First Draft: Sibling Rivalry
An occasional foray into thinking-through possible future stories
The other day came this news item, Hindi kaya ng konsensya ko': Imee Marcos refuses to lead RCEP hearing:
Despite being chairperson of the Senate committee on foreign affairs, Senator Imee Marcos refuses to shepherd the possible ratification of the Regional Comprehensive Economic Partnership, a free trade agreement opposed by various agriculture groups.
"Merong kung anong pwersa na nag-uudyok na madaliin ang RCEP," Marcos said in a statement after the first committee hearing on it on Tuesday.
[Translation: There's a force urging the railroading of RCEP.]
"Bilang isang probinsiyana, anak ng agrikultura, hindi kaya ng aking konsensiya na tayuan ang RCEP kung padadapain nito ang ating mga kababayan," she added.
[Translation: As somebody from the province, a child of agriculture, my conscience can't support RCEP if it would cause the downfall of our fellow Filipinos.]
She said this is why she proposed the creation of a subcommittee on RCEP, led by Senate President Pro Tempore Loren Legarda, to take on the task.
Marcos echoed concerns of local industries battered by smuggling, hoarding, and sabotage, saying the Department of Agriculture, Bureau of Customs, and the Department of Trade and Industry all failed to address the issues.
In response, Senate President Juan "Miguel" Zubiri said the problems of the agriculture sector "will never end." He noted that President Ferdinand "Bongbong" Marcos, Jr., the senator's brother, still concurrently serves as Agriculture Secretary.
"I think they should have a long talk together, the two of them," Zubiri told reporters.
This was her response to Marcos reiterates push for RCEP ratification, on February 10:
Before he took office, Marcos expressed reservations about the RCEP, saying he wanted to look at how it would impact the country’s agriculture sector.
However, in his Philippine Business Opportunities Forum address, Marcos said that his “administration is pushing for the Congressional ratification – which I am promised will be coming soon - of the Philippines’ participation in the Regional Comprehensive Economic Partnership, or RCEP.”
So sibling rivalry makes it to the news, but it’s been a story on slow burn for months now. Is just all politics being local? That may be part of it.
From people who knew them, my understanding is that President Marcos adored his eldest daughter, Imee; he lavished preference on his son as his heir, though much has been made about how he was at times critical of his son in his diary. For his part, Ferdinand Jr. is said to have always been close to younger sister Irene, but not close to his elder sister who enjoyed a warmer relationship with his father.
I always return to this marvelous clip because it reveals the dynamics of the Ruling Family at the height of their powers. This clip from September 23, 1977 (the fifth anniversary of martial law) portrays the Great Dictator arriving to announce yet another plebiscite before an adoring audience of the Kabataang Barangay: the head of what can be called the Marcos Youth being no less than the President’s eldest daughter.

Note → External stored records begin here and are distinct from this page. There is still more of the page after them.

import Summits.QuantumFields.YangMills.Theorems.UnitScaleTiltProp7SectET3G0LayerFromThm310E
import Summits.QuantumFields.YangMills.Theorems.UnitScaleTiltProp7SectET3GeometryFam
import HarnessLib

/-!
# Route `UnitScaleTilt` (α), node N06(d = 3) — **THE «THEOREM 3.3 FOR G₀» LAYER (face E) ALONG AN ARBITRARY SUB-FAMILY `π : J → KIdx 2 ℓ hd3 hL b₀ b₁`**:
# ym-inputs-p03's `Prop7SectET3G0LayerFromThm310E.g0_layer_T3_of_thm310_coreB` with every row read over `x : J` at `geo9K (π x)` and backgrounds `bg : J → Backgrounds`
# — the third brick of the «record re-cut over `{i // 1 ≤ i.m}`»

Cell `ym-inputs` (D-0154 (2); desk `ym-inputs-plan-1` INPUT-LIST §4 row p05; HANDOFF §§ ym-inputs-p05 g2∕g3∕g4 item (2); memo `pub/ym-inputs/L0F-DEF-DESIGN-p05g2.md` §2 (A)),
seat ym-inputs-p05 g5.  Count-neutral helper (`--supports stmt-QuantumFields-20520 --as helper`); registry untouched; THEOREMS ONLY (0 `def`, 0 `sorry`); NOTHING of
[Balaban1985BackgroundPropagators] is asserted.

WHY.  The letter record `Prop7SectET3OpsT3.opsT3` of the N06(d = 3) leaves at the T³ members is genuine exactly on `1 ≤ i.m` (zero record off it); the G₀ layer of record
displays `∀ x : KIdx 2 ℓ hd3 hL b₀ b₁`-schemas (`h36A`, `hpos12 : PosDefEnd (S0 U)`, `hinv12 : G0 * S0 = 1`, …) whose premises are satisfiable at the junk indices, so the layer
cannot be fed the record's rows as typed.  Its proof touches the index family through TWO member-uniform facts only — `lemma21Pack_geo9K` and `rowSum261_geo9K` — both of
which restrict to any sub-family (`Prop7SectET3GeometryFam.lemma21Pack_geo9K_fam ∕ rowSum261_geo9K_fam`); everything else is n06-k∕n06-l's pointwise Literature
(`conv3107_of_local3107`, `thm33G0_of_conv3107`, `thm33G0L2M_of_conv3107`, `step_of_letters3131`, `stepD_of_letters3131`, `formSmall_of_stepL2`, `e1_of_conv3107`,
`thm33G0Dir_of_conv3107`, `thm33G0DirR_of_conv3107`) applied member by member.
WHAT.  ★★ `g0_layer_of_thm310_coreB_fam π` — statement, choices and proof VERBATIM those of `g0_layer_T3_of_thm310_coreB` with EXACTLY these changes: every binder
`x : KIdx 2 ℓ hd3 hL b₀ b₁` becomes `x : J`, every `geo9K x` becomes `geo9K (π x)` (incl. `geo9K_len_pos (π x)`), the carriers `X Y ι A PX PY Z W P : J → Type`, the side predicate
`H : J → Prop`, the sizes `κA : J → Sizes310`, the backgrounds `bg : J → B9.Backgrounds` (generic, as in the parent; at `bg := fun x ↦ bgT3 (π x)` the record leaf's regime); inside,
the door exponents are the sub-family's `exp261 (fun x ↦ geo9K (π x)) …` (every consumer needs only SOME exponent; the constants are ∃-bound).  Output families `hmodel12`
(`Thm33G0 ∧ Step ∧ Step ∧ FormSmall ∧ Identities`), `hleft12` (`LeftStep` at the chosen θ_D), `hG0C` (`Thm33G0Dir ∧ Thm33G0DirR ∧ Thm33G0L2M`) in the regime (M₀, a₀) — EXACTLY
the shapes the sub-family leaf `Prop7SectET3N06LeavesRecordCutFam.t313_of_pins_completePairMBZc_fam π` and `Prop7SectET3StepDirLayerFromLettersFam` consume.  The parent is the
`π := id` reading (untouched, additive); the record instantiation uses `π := (·.1)` on `{i : KIdx 2 ℓ hd3 hL 1 1 // 1 ≤ i.m}`.
HONEST SCOPE: kernel bookkeeping (a re-indexing of a proof of record); every schema remains a displayed HYPOTHESIS about the genuine operators; N06(d = 3) NOT discharged; nothing
here claims EX, the crux, V3∕R3, d = 4 or the mass gap; YM₃ on T³ = rung R3 (RECORD), not T⁴, not the Clay problem.

References: T. Bałaban, CMP **99** (1985) 389–434 [Balaban1985BackgroundPropagators] (Thm 3.10 (3.105)–(3.108) pp.414–416, Thm 3.3 p.399, (3.42)–(3.46) pp.397–398, (3.120) p.419,
(3.130)–(3.138) pp.421–423, Thm 3.11 p.416, Thm 3.12 p.423); CMP **96** (1984) 223–250 [Balaban1984PropagatorsII] ((2.51)–(2.55) p.232, Lemma 2.1 (2.59)–(2.61) pp.233–234).
-/

set_option autoImplicit false

noncomputable section

namespace Summit.QuantumFields.YangMills.Theorems.Prop7SectET3G0LayerFromThm310EFam


open Literature.MathematicalPhysics.QuantumFieldTheory.Balaban1983to89
open Literature.MathematicalPhysics.QuantumFieldTheory.Balaban1983to89.B9Thm34Ext (toB6)
open Literature.MathematicalPhysics.QuantumFieldTheory.Balaban1983to89.B11SectG (BlockNorm HasMaj)
open Literature.MathematicalPhysics.QuantumFieldTheory.Balaban1983to89.B9Thm37Glue (IsTransposePair)
open Literature.MathematicalPhysics.QuantumFieldTheory.Balaban1983to89.B9Thm37Whole (const37)
open Literature.MathematicalPhysics.QuantumFieldTheory.Balaban1983to89.B9Thm312Whole (Thm33G0 FormSmall cNorm)
open Literature.MathematicalPhysics.QuantumFieldTheory.Balaban1983to89.B9Thm312WholeLeft (LeftStep)
open Literature.MathematicalPhysics.QuantumFieldTheory.Balaban1983to89.B9Thm312WholeDir (Thm33G0Dir Thm33G0L2M)
open Literature.MathematicalPhysics.QuantumFieldTheory.Balaban1983to89.B9Thm313WholeDir (Thm33G0DirR)
open Literature.MathematicalPhysics.QuantumFieldTheory.Balaban1983to89.B9Thm310Whole
  (Ops310 StaticOK310 Sizes310 Local342G Identities310 Conv3107 conv3107_of_local3107)
open Literature.MathematicalPhysics.QuantumFieldTheory.Balaban1983to89.B9RWSums343Holder
  (HolderProbes HolderLegs310 FactorsHolder310 holderConst)
open Literature.MathematicalPhysics.QuantumFieldTheory.Balaban1983to89.B9RWSums344Input (inputConst44 inputConst45)
open Literature.MathematicalPhysics.QuantumFieldTheory.Balaban1983to89.B9RWSums344InputPair
  (InputLegsPair310 FactorsInputPair310 DirSupHolder310)
open Literature.MathematicalPhysics.QuantumFieldTheory.Balaban1983to89.B9RWSums346SecondDiff
  (DirOps310 DirTranspose310 L2SecondLegs310 FactorsL2Second310 secondConst secondConst_nonneg)
open Literature.MathematicalPhysics.QuantumFieldTheory.Balaban1983to89.B9RWSums346MixedPair
  (L2MixedLegs310 FactorsL2Mixed310 DirSup310 mixedConst mixedConst_nonneg)
open Literature.MathematicalPhysics.QuantumFieldTheory.Balaban1983to89.B9RWSums346Two (L2TwoLegs310 FactorsL2_310 twoConst)
open Literature.MathematicalPhysics.QuantumFieldTheory.Balaban1983to89.B9RWSums343to347Whole (Facts347)
open Literature.MathematicalPhysics.QuantumFieldTheory.Balaban1983to89.B6RandomWalk (Ineq261 c1_nonneg)
open Literature.MathematicalPhysics.QuantumFieldTheory.Balaban1983to89.B9RWSumsDefinitePins (PinPrims)
open Literature.MathematicalPhysics.QuantumFieldTheory.Balaban1983to89.B9RWSumsDefinitePinsPair (PairPrims)
open Literature.MathematicalPhysics.QuantumFieldTheory.Balaban1983to89.B9RWSumsDefinitePinsPairM (MixedPrims)
open Literature.MathematicalPhysics.QuantumFieldTheory.Balaban1983to89.B9RWSums347DefiniteFaces (exp261)
open Literature.MathematicalPhysics.QuantumFieldTheory.Balaban1983to89.B6KLevelCensusIndexV1 (KIdx)
open Literature.MathematicalPhysics.QuantumFieldTheory.Balaban1983to89.B9GeoNormsKLevelV1 (geo9K)
open Summit.QuantumFields.YangMills.Theorems.Prop7SectET3Members (hd3)
open Summit.QuantumFields.YangMills.Theorems.Prop7SectET3GeometryFam (lemma21Pack_geo9K_fam rowSum261_geo9K_fam)
open Literature.MathematicalPhysics.QuantumFieldTheory.Balaban1983to89.B9GeoLemma21KLevelV1 (geo9K_len_pos)
open Literature.MathematicalPhysics.QuantumFieldTheory.Balaban1983to89.B9Thm312WholeFromThm310
  (thm33G0_of_conv3107 leftStep_of_conv3107 thm33G0DirR_of_conv3107 thm33G0Dir_of_conv3107)
open Literature.MathematicalPhysics.QuantumFieldTheory.Balaban1983to89.B9Thm312WholeFromThm310L2 (thm33G0L2M_of_conv3107)
open Literature.MathematicalPhysics.QuantumFieldTheory.Balaban1983to89.B9Thm312WholeStepFrom3131 (Letters3131 step_of_letters3131)
open Literature.MathematicalPhysics.QuantumFieldTheory.Balaban1983to89.B9Thm312WholeLeftStepFrom3131 (Letters3131H stepD_of_letters3131)
open Literature.MathematicalPhysics.QuantumFieldTheory.Balaban1983to89.B9Thm312WholeDir (StepDir)
open Literature.MathematicalPhysics.QuantumFieldTheory.Balaban1983to89.B9Thm312WholeFromThm310 (e1_of_conv3107)
open Literature.MathematicalPhysics.QuantumFieldTheory.Balaban1983to89.B9Thm312WholeFormSmallFromL2 (formSmall_of_stepL2)
open Literature.MathematicalPhysics.QuantumFieldTheory.Balaban1983to89.B9Thm312Whole (PosDefEnd)
open Literature.MathematicalPhysics.QuantumFieldTheory.Balaban1983to89.B9Thm312Whole (GeoOK)
open Literature.MathematicalPhysics.QuantumFieldTheory.Balaban1983to89.B11SectG (RowSum)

The semiotics is revealing because Imee Marcos here is the active, accomplished politician: the Junior Leader. But already she is shadowed by He Whom She Can Never Become: the Crown Prince, her younger brother, Ferdinand Jr. Here then, is the dilemma of Imee Marcos: by all accounts and any measure, she is the more natural and accomplished politician; but she will always be a supporting act to the brother who is now patriarch.
Randy David who is old enough to be a contemporary of both Imee and Ferdinand Jr., has compared and contrasted the two. In his Bongbong and Imee he wrote,
While President Marcos Jr. is trying hard to become the president of all Filipinos, his elder sister Sen. Imee Marcos seems bent on being this administration’s antagonist-in-chief, whose role is to continue taunting and mocking their family’s perceived political enemies. Is this a coordinated good cop/bad cop maneuver designed to maximize the returns of a double-pronged approach to complete political rehabilitation? Or is it a mere case of sibling rivalry?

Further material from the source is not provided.